Items from a dataset:
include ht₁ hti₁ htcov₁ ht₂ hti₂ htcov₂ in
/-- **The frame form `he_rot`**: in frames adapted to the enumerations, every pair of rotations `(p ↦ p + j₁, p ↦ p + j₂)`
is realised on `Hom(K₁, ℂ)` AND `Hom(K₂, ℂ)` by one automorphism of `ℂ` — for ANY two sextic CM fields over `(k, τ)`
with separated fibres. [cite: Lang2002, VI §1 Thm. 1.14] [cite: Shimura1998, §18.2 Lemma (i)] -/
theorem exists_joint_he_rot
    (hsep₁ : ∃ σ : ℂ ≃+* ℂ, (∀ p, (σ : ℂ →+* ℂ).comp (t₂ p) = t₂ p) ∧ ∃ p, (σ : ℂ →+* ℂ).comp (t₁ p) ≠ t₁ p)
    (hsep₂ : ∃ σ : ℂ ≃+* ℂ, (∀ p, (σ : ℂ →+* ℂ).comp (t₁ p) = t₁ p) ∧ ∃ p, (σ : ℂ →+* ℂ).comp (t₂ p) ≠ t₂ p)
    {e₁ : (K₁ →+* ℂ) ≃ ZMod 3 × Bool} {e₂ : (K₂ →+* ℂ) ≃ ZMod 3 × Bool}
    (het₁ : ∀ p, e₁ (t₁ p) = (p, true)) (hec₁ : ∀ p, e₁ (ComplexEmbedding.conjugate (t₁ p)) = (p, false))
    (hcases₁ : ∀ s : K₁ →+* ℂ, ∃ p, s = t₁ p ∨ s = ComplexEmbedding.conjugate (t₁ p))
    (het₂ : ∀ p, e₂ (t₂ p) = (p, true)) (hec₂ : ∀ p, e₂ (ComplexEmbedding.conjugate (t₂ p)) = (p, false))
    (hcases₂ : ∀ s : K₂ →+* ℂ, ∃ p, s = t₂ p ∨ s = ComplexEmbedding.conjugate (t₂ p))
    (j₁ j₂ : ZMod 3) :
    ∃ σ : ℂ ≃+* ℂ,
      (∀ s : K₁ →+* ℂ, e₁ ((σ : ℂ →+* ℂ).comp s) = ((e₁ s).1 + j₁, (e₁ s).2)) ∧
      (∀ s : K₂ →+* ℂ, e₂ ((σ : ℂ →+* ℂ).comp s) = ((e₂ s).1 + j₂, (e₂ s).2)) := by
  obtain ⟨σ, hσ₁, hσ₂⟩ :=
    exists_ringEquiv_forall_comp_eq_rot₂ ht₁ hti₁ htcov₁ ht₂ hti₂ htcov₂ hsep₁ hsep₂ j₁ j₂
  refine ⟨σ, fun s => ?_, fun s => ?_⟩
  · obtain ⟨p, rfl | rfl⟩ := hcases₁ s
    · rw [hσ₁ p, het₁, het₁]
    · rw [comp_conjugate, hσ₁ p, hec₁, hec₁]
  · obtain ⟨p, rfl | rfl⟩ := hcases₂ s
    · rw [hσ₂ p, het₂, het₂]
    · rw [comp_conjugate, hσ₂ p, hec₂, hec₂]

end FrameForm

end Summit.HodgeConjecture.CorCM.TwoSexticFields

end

...

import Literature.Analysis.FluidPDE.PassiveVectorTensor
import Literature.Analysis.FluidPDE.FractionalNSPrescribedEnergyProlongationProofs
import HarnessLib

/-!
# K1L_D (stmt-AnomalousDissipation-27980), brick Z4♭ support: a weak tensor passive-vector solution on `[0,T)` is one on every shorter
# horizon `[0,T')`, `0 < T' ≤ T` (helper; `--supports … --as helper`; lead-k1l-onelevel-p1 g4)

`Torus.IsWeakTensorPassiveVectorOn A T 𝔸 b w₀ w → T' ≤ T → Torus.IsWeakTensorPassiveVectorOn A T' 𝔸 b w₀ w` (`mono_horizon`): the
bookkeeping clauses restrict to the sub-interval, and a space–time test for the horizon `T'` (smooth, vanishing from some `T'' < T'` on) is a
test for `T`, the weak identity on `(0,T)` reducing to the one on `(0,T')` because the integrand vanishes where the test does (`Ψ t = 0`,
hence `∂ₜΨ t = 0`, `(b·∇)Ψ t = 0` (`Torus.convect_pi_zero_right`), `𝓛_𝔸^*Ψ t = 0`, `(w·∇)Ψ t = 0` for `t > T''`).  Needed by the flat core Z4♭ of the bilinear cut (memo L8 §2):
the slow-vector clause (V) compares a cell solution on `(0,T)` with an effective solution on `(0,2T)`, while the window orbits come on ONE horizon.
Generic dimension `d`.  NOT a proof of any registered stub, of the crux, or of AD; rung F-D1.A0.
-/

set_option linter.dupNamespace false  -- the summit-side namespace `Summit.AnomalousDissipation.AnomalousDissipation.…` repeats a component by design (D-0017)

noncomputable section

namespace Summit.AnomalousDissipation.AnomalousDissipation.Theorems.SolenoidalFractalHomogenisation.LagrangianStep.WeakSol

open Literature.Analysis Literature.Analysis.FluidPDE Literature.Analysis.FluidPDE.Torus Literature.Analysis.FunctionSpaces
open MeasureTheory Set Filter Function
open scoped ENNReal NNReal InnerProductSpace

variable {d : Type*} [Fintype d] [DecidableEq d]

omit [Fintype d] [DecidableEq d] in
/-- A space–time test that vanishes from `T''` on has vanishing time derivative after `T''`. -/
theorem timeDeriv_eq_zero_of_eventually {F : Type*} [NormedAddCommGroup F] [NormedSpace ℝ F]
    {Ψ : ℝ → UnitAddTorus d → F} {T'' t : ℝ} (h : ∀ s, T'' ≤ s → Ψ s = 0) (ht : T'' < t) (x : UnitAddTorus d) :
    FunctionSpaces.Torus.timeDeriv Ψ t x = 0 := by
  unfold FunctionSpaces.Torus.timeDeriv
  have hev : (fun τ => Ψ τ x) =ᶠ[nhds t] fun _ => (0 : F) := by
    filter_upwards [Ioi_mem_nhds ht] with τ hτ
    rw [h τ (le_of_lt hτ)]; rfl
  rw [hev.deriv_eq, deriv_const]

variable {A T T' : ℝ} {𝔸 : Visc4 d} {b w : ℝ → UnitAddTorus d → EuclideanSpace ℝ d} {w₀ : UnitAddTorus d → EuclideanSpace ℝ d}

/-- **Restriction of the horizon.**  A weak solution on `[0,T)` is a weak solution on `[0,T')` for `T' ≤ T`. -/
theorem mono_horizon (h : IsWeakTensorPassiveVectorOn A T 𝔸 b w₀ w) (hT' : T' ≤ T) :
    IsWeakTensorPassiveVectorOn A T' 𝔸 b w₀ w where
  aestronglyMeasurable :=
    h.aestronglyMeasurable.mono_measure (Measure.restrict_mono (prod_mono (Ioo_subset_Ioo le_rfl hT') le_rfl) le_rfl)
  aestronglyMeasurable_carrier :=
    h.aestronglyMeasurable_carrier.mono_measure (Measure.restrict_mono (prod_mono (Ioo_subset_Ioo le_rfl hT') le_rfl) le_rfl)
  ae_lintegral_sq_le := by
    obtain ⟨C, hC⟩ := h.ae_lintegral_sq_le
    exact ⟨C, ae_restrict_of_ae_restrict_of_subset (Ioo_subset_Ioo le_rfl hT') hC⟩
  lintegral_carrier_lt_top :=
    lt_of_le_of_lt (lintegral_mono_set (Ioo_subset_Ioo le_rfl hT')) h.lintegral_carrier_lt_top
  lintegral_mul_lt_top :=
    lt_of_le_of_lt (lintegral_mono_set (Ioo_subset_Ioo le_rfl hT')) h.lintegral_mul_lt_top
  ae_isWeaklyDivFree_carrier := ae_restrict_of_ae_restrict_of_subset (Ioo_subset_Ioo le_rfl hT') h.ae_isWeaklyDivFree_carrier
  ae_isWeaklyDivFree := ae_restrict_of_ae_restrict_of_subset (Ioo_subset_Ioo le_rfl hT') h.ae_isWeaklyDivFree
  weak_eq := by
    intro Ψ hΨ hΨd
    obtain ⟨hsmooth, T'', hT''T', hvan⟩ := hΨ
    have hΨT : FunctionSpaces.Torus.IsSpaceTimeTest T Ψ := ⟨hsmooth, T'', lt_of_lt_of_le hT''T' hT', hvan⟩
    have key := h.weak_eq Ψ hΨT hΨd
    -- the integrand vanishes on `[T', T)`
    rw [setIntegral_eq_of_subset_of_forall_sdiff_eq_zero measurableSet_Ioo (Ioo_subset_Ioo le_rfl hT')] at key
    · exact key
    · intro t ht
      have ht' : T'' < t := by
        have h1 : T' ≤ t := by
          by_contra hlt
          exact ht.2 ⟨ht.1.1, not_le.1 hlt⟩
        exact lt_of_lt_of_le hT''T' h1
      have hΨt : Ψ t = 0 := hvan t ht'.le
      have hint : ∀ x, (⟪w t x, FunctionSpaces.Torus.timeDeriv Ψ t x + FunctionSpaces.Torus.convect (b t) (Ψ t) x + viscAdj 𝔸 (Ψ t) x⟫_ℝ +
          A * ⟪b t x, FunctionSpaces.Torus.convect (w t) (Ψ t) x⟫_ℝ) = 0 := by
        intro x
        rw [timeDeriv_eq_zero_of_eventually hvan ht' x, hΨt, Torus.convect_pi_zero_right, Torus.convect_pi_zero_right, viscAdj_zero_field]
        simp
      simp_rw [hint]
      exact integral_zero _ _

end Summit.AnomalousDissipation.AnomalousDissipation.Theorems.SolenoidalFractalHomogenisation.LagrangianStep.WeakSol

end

WHAT TO WORK ON = Given the word "import", show every line of the records that contains it.

SOLUTION TO THIS PROBLEM =
import Literature.Analysis.FluidPDE.PassiveVectorTensor
import Literature.Analysis.FluidPDE.FractionalNSPrescribedEnergyProlongationProofs
import HarnessLib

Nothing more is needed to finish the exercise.